Humans have a hard time adapting to a fast exponential growth over a timescale of years, especially in academia which is used to traditional practices shaped by centuries of slow changes. My own Harvard University added a small number of courses for how to use artificial intelligence (AI) in studies and research, but has yet to adapt intellectually to the full impact that AI will have on scholarship.

Mentoring students who employ AI for literature search and paper writing is challenging. Last summer I reviewed a paper drafted by a student and found hallucinated references and scientific statements. It was easy for me to spot them because I am thoroughly versed with the scientific literature in astrophysics after forty years of practice. But I also wonder how many non-existing references and incorrect statements are currently being published in scientific journals because the referees are fooled by hallucinating AI?

In the latest meeting of my research group, we discussed how quickly human inferences will be dominated by input from AI systems. Within a few years, humans might be manipulated by AI far more effectively than they were influenced by social media until now.

Forty years ago, the ability to code defined a precious skill set for a substantial fraction of the scientific community. Numerical simulations bridged between first principles and experimental data when dealing with complex systems that do not adhere to simple analytic models. Reproducing the experimental results with computer codes that solve the fundamental equations provides new insights into the underlying processes and demonstrates that no new physics is required.

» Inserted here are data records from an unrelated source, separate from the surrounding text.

import Summits.ValiantsHypothesis.ValiantsHypothesis.Theorems.SymPencilPerFourPeeledTwoPencilCaseA
import Summits.ValiantsHypothesis.ValiantsHypothesis.Theorems.SymPencilPerFourPeeledTwoPencilReduction

/-!
# Route `SymPencil` — inner rank of the `2 | 2` row split of `per_4`: two-pencil FRAME DATA at the
# level of `4 × 4` matrices (`--supports` stmt-ValiantsHypothesis-5674 `SdcSuperquadratic`;
# (8,8) column, memo `NOTE-p8g15-5674-R2-two-pencil.md` §7; rung currency only)

`…TwoPencilReduction.false_of_peeled_of_frames` reduces HR2(11) (cell `(8,8,11)`) to the hypothesis
`hframes : ∀ Ψ, ∃ (a₀ a₁ y₀ y₁ P₀₀ P₁₀ P₀₁ P₁₁ W₀ v s W), …` — frame data for every `4 × 4` matrix.
This file produces that `∃`-package from Hessian-pencil data (`frameData_of_hess`: `y_i = a₀ ∘ z_i`,
`W₀ = (Π a₀)⁻¹ D Ŵ₀ D`, `v_j = a₀ ∘ v̂_j`, `W = D⁻¹ Ŵ`, as in `…TwoPencilTransport`) and, as the
first matrix-level frame CLASS, from the Case-A data of `…TwoPencilCaseA` (`frameData_caseA`:
`a₀` with non-zero coordinates, `h, τ` in Case-A position, the incidences `a_j ⬝ Ψ (a₀∘z_i) = 0`
and `Q ≠ 0` supplied by the caller — in the A₃ recipe `h = a₀ ∘ Ψᵀa₀` on the coordinates `0,1,2`
and `Ψᵀ a₁ ∈ K e₃` give the incidences for free, `incidence_caseA`).  So the top file of the
`(8,8,11)` case analysis can work with matrices only.

Honest framing: infrastructure; no cell closes here; the window of record, the crux
`SdcSuperquadratic` and `VP ≠ VNP` are untouched.  No definitions, no named facts. [folklore]
-/

noncomputable section

-- single-conjunct layout: Sub = Summit, duplicated namespace component intended
set_option linter.dupNamespace false

namespace Summit.ValiantsHypothesis.ValiantsHypothesis.Theorems.SymPencilPerFourPeeledTwoPencilFrameData

open Matrix Finset Module
open Summit.ValiantsHypothesis.ValiantsHypothesis.Theorems.SymPencilPerFourPeeledTwoPencilTransport
open Summit.ValiantsHypothesis.ValiantsHypothesis.Theorems.SymPencilPerFourPeeledTwoPencilCaseA

universe u

variable {K : Type u} [Field K]

/-- **Frame data from Hessian-pencil data** (matrix level; cf. `…Transport.false_of_hess_frame`).
[folklore] -/
theorem frameData_of_hess (Ψ : Matrix (Fin 4) (Fin 4) K) (a₀ a₁ z₀ z₁ : Fin 4 → K)
    (ha : ∀ k, a₀ k ≠ 0)
    (hψ₀₀ : a₀ ⬝ᵥ Ψ *ᵥ (fun k => a₀ k * z₀ k) = 0) (hψ₀₁ : a₀ ⬝ᵥ Ψ *ᵥ (fun k => a₀ k * z₁ k) = 0)
    (hψ₁₀ : a₁ ⬝ᵥ Ψ *ᵥ (fun k => a₀ k * z₀ k) = 0) (hψ₁₁ : a₁ ⬝ᵥ Ψ *ᵥ (fun k => a₀ k * z₁ k) = 0)
    (H₀ H₁ : Matrix (Fin 4) (Fin 4) K)
    (hH₀ : ∀ b l, H₀ b l = if b = l then 0 else (z₀ 0 + z₀ 1 + z₀ 2 + z₀ 3) - z₀ b - z₀ l)
    (hH₁ : ∀ b l, H₁ b l = if b = l then 0 else (z₁ 0 + z₁ 1 + z₁ 2 + z₁ 3) - z₁ b - z₁ l)
    (Wh₀ : Matrix (Fin 4) (Fin 4) K) (hWh₀ : Wh₀ * H₀ = 1)
    (vh : Fin 4 → Fin 4 → K) (sh : Fin 4 → K) (hvh : ∀ j, H₁ *ᵥ vh j = sh j • H₀ *ᵥ vh j)
    (hsh : ∀ i j, i ≠ j → sh i ≠ sh j) (Wh : Matrix (Fin 4) (Fin 4) K)
    (hWh : Wh * Matrix.of vh = 1)
    (hQ : (Matrix.of fun b l : Fin 4 =>
          (Matrix.of ![a₁, Pi.single b (1 : K), (fun k => a₀ k * z₁ k), Pi.single l 1]).permanent) -
        (Matrix.of fun b l : Fin 4 =>
          (Matrix.of ![a₀, Pi.single b (1 : K), (fun k => a₀ k * z₁ k), Pi.single l 1]).permanent) *
        ((a₀ 0 * a₀ 1 * a₀ 2 * a₀ 3)⁻¹ • (Matrix.diagonal a₀ * Wh₀ * Matrix.diagonal a₀)) *
        (Matrix.of fun b l : Fin 4 =>
          (Matrix.of ![a₁, Pi.single b (1 : K), (fun k => a₀ k * z₀ k), Pi.single l 1]).permanent)
        ≠ 0) :
    ∃ (a₀ a₁ y₀ y₁ : Fin 4 → K) (P₀₀ P₁₀ P₀₁ P₁₁ W₀ : Matrix (Fin 4) (Fin 4) K)
        (v : Fin 4 → Fin 4 → K) (s : Fin 4 → K) (W : Matrix (Fin 4) (Fin 4) K),
        a₀ ⬝ᵥ Ψ *ᵥ y₀ = 0 ∧ a₀ ⬝ᵥ Ψ *ᵥ y₁ = 0 ∧ a₁ ⬝ᵥ Ψ *ᵥ y₀ = 0 ∧ a₁ ⬝ᵥ Ψ *ᵥ y₁ = 0 ∧
        (∀ b l, P₀₀ b l = (Matrix.of ![a₀, Pi.single b 1, y₀, Pi.single l 1]).permanent) ∧
        (∀ b l, P₁₀ b l = (Matrix.of ![a₀, Pi.single b 1, y₁, Pi.single l 1]).permanent) ∧
        (∀ b l, P₀₁ b l = (Matrix.of ![a₁, Pi.single b 1, y₀, Pi.single l 1]).permanent) ∧
        (∀ b l, P₁₁ b l = (Matrix.of ![a₁, Pi.single b 1, y₁, Pi.single l 1]).permanent) ∧
        W₀ * P₀₀ = 1 ∧ (∀ j, P₁₀ *ᵥ v j = s j • P₀₀ *ᵥ v j) ∧ (∀ i j, i ≠ j → s i ≠ s j) ∧
        W * Matrix.of v = 1 ∧ P₁₁ - P₁₀ * W₀ * P₀₁ ≠ 0 := by
  let y₀ : Fin 4 → K := fun k => a₀ k * z₀ k
  let y₁ : Fin 4 → K := fun k => a₀ k * z₁ k
  let P₀₀ : Matrix (Fin 4) (Fin 4) K :=
    Matrix.of fun b l => (Matrix.of ![a₀, Pi.single b 1, y₀, Pi.single l 1]).permanent
  let P₁₀ : Matrix (Fin 4) (Fin 4) K :=
    Matrix.of fun b l => (Matrix.of ![a₀, Pi.single b 1, y₁, Pi.single l 1]).permanent
  let P₀₁ : Matrix (Fin 4) (Fin 4) K :=
    Matrix.of fun b l => (Matrix.of ![a₁, Pi.single b 1, y₀, Pi.single l 1]).permanent
  let P₁₁ : Matrix (Fin 4) (Fin 4) K :=
    Matrix.of fun b l => (Matrix.of ![a₁, Pi.single b 1, y₁, Pi.single l 1]).permanent
  set pa : K := a₀ 0 * a₀ 1 * a₀ 2 * a₀ 3 with hpa
  have hpa0 : pa ≠ 0 := by
    rw [hpa]; exact mul_ne_zero (mul_ne_zero (mul_ne_zero (ha 0) (ha 1)) (ha 2)) (ha 3)
  let D : Matrix (Fin 4) (Fin 4) K := Matrix.diagonal a₀
  let Di : Matrix (Fin 4) (Fin 4) K := Matrix.diagonal fun k => (a₀ k)⁻¹
  have hDDi : D * Di = 1 := by
    rw [Matrix.diagonal_mul_diagonal, ← Matrix.diagonal_one]
    congr 1; funext k; exact mul_inv_cancel₀ (ha k)
  have hDiD : Di * D = 1 := by
    rw [Matrix.diagonal_mul_diagonal, ← Matrix.diagonal_one]
    congr 1; funext k; exact inv_mul_cancel₀ (ha k)
  have T0 : P₀₀ = pa • (Di * H₀ * Di) := transport_hess a₀ z₀ ha H₀ hH₀
  have T1 : P₁₀ = pa • (Di * H₁ * Di) := transport_hess a₀ z₁ ha H₁ hH₁
  let W₀ : Matrix (Fin 4) (Fin 4) K := pa⁻¹ • (D * Wh₀ * D)
  have hW₀ : W₀ * P₀₀ = 1 := by
    show (pa⁻¹ • (D * Wh₀ * D)) * P₀₀ = 1
    rw [T0, Matrix.smul_mul, Matrix.mul_smul, smul_smul, inv_mul_cancel₀ hpa0, one_smul]
    calc D * Wh₀ * D * (Di * H₀ * Di) = D * (Wh₀ * ((D * Di) * H₀)) * Di := by
          simp only [Matrix.mul_assoc]
      _ = 1 := by rw [hDDi, Matrix.one_mul, hWh₀, Matrix.mul_one, hDDi]
  let v : Fin 4 → Fin 4 → K := fun j k => a₀ k * vh j k
  have hvD : ∀ j, v j = D *ᵥ vh j := fun j => by
    funext k; simp [v, D, Matrix.mulVec_diagonal]
  have hDD : ∀ M : Matrix (Fin 4) (Fin 4) K, Di * M * Di * D = Di * M := fun M => by
    rw [Matrix.mul_assoc, hDiD, Matrix.mul_one]
  have hv : ∀ j, P₁₀ *ᵥ v j = sh j • P₀₀ *ᵥ v j := by
    intro j
    rw [T0, T1, hvD, Matrix.smul_mulVec, Matrix.smul_mulVec, Matrix.mulVec_mulVec,
      Matrix.mulVec_mulVec, hDD, hDD, ← Matrix.mulVec_mulVec, ← Matrix.mulVec_mulVec, hvh,
      Matrix.mulVec_smul, smul_smul, smul_smul, mul_comm]
  let W : Matrix (Fin 4) (Fin 4) K := Di * Wh
  have hW : W * Matrix.of v = 1 := by
    have hofv : Matrix.of v = Matrix.of vh * D := by
      ext i k; simp [v, D, Matrix.mul_diagonal, mul_comm]
    show Di * Wh * Matrix.of v = 1
    rw [hofv, Matrix.mul_assoc, ← Matrix.mul_assoc Wh, hWh, Matrix.one_mul, hDiD]
  exact ⟨a₀, a₁, y₀, y₁, P₀₀, P₁₀, P₀₁, P₁₁, W₀, v, sh, W, hψ₀₀, hψ₀₁, hψ₁₀, hψ₁₁,
    fun b l => rfl, fun b l => rfl, fun b l => rfl, fun b l => rfl, hW₀, hv, hsh, hW, hQ⟩

/-- **Case-A incidences for free** (A₃ recipe): if `h_k = a₀_k (Ψᵀ a₀)_k` for `k = 0, 1, 2` and
`Ψᵀ a₁` is supported on the coordinate `3`, then `a_j ⬝ Ψ (a₀ ∘ z_i) = 0` for the Case-A points
`z₀ = (h₁ + τ h₂, -h₀, -τ h₀, 0)`, `z₁ = (h₂, 0, -h₀, 0)`. [folklore] -/
theorem incidence_caseA (Ψ : Matrix (Fin 4) (Fin 4) K) (a₀ a₁ : Fin 4 → K) (h : Fin 4 → K) (τ : K)
    (hh : ∀ k : Fin 4, k ≠ 3 → h k = a₀ k * (Ψᵀ *ᵥ a₀) k)
    (ha₁ : ∀ k : Fin 4, k ≠ 3 → (Ψᵀ *ᵥ a₁) k = 0) :
    a₀ ⬝ᵥ Ψ *ᵥ (fun k => a₀ k * (![h 1 + τ * h 2, -h 0, -(τ * h 0), 0] : Fin 4 → K) k) = 0 ∧
    a₀ ⬝ᵥ Ψ *ᵥ (fun k => a₀ k * (![h 2, 0, -h 0, 0] : Fin 4 → K) k) = 0 ∧
    a₁ ⬝ᵥ Ψ *ᵥ (fun k => a₀ k * (![h 1 + τ * h 2, -h 0, -(τ * h 0), 0] : Fin 4 → K) k) = 0 ∧
    a₁ ⬝ᵥ Ψ *ᵥ (fun k => a₀ k * (![h 2, 0, -h 0, 0] : Fin 4 → K) k) = 0 := by
  -- `a ⬝ Ψ y = (Ψᵀ a) ⬝ y`
  have hswap : ∀ (a y : Fin 4 → K), a ⬝ᵥ Ψ *ᵥ y = (Ψᵀ *ᵥ a) ⬝ᵥ y := by
    intro a y; rw [Matrix.dotProduct_mulVec, ← Matrix.mulVec_transpose]
  have e0 := hh 0 (by decide); have e1 := hh 1 (by decide); have e2 := hh 2 (by decide)
  have f0 := ha₁ 0 (by decide); have f1 := ha₁ 1 (by decide); have f2 := ha₁ 2 (by decide)
  refine ⟨?_, ?_, ?_, ?_⟩
  · rw [hswap]; simp [dotProduct, Fin.sum_univ_four]
    linear_combination (-(h 1 + τ * h 2)) * e0 + h 0 * e1 + τ * h 0 * e2
  · rw [hswap]; simp [dotProduct, Fin.sum_univ_four]
    linear_combination (-(h 2)) * e0 + h 0 * e2
  · rw [hswap]; simp [dotProduct, Fin.sum_univ_four, f0, f1, f2]
  · rw [hswap]; simp [dotProduct, Fin.sum_univ_four, f0, f1, f2]

end Summit.ValiantsHypothesis.ValiantsHypothesis.Theorems.SymPencilPerFourPeeledTwoPencilFrameData

end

At a conference held six months ago in celebration of the 20th anniversary of the Institute for Theory & Computation for which I serve as director, a world renowned code developer noted that the number of lines in state-of-the-art cosmological codes grew from a few hundred lines to tens of thousands of lines, making it difficult for a single code developer like himself to write bigger and better codes in the coming years. During the Q&A session, I pointed out the historic analogy with the concern about horse manure filling the streets of London over a century ago. At the end of the 19th century, there were more than eleven thousand hansom cabs and several thousand horse-drawn buses — each needing twelve horses per day, making a total of over fifty thousand horses transporting people around London. Each horse produced about ten kilograms of manure per day. In 1894, The Times newspaper predicted… “In 50 years, every street in London will be buried under nine feet of manure.” However, the invention of cars at affordable prices by Henry Ford resolved this problem in less than two decades. Another historic example involves the limited landline phone service in Bulgaria towards the end of the 20th century. At that time, it was estimated that the installation of phone poles to service all citizens might take 50 years. However, the widespread availability and affordability of cell phones replaced landlines and connected most citizens within a decade. Following these examples, I suggested that AI might replace cosmology code developers in the coming years. In reply to my suggestion, the speaker argued that current AI systems make a lot of coding mistakes and will not be reliable substitutes to code developers any time soon. Despite his absolute confidence, my personal forecast remains that current limitations in code development will disappear within a few years, making human code developers a relic of the past. The resistance to admit rapid changes is not unique to academia. After all, non-avian dinosaurs did not imagine their demise by the Chicxulub impactor sixty-six million years ago.

Dario Amodei, CEO of Anthropic, noted recently that scaling current trends in computational power and training sets with quality data, may bring AI beyond human cognitive performance on many fronts within the coming years. This brings another challenge to academia: if future breakthroughs in research will be guided by superhuman AI, how would tenure decisions be made? Should junior faculty be granted tenure if AI dominated over their natural cognitive abilities in fostering their accomplishments? Or does the situation resemble sport, where the use of drugs to enhance physical performance is forbidden because the underlying goal is to test the natural physical abilities of athletes?

At the end of the group meeting, I had asked my students and postdocs whether they are worried about AI in their future? They replied that they mostly worry about their job prospects in the coming year.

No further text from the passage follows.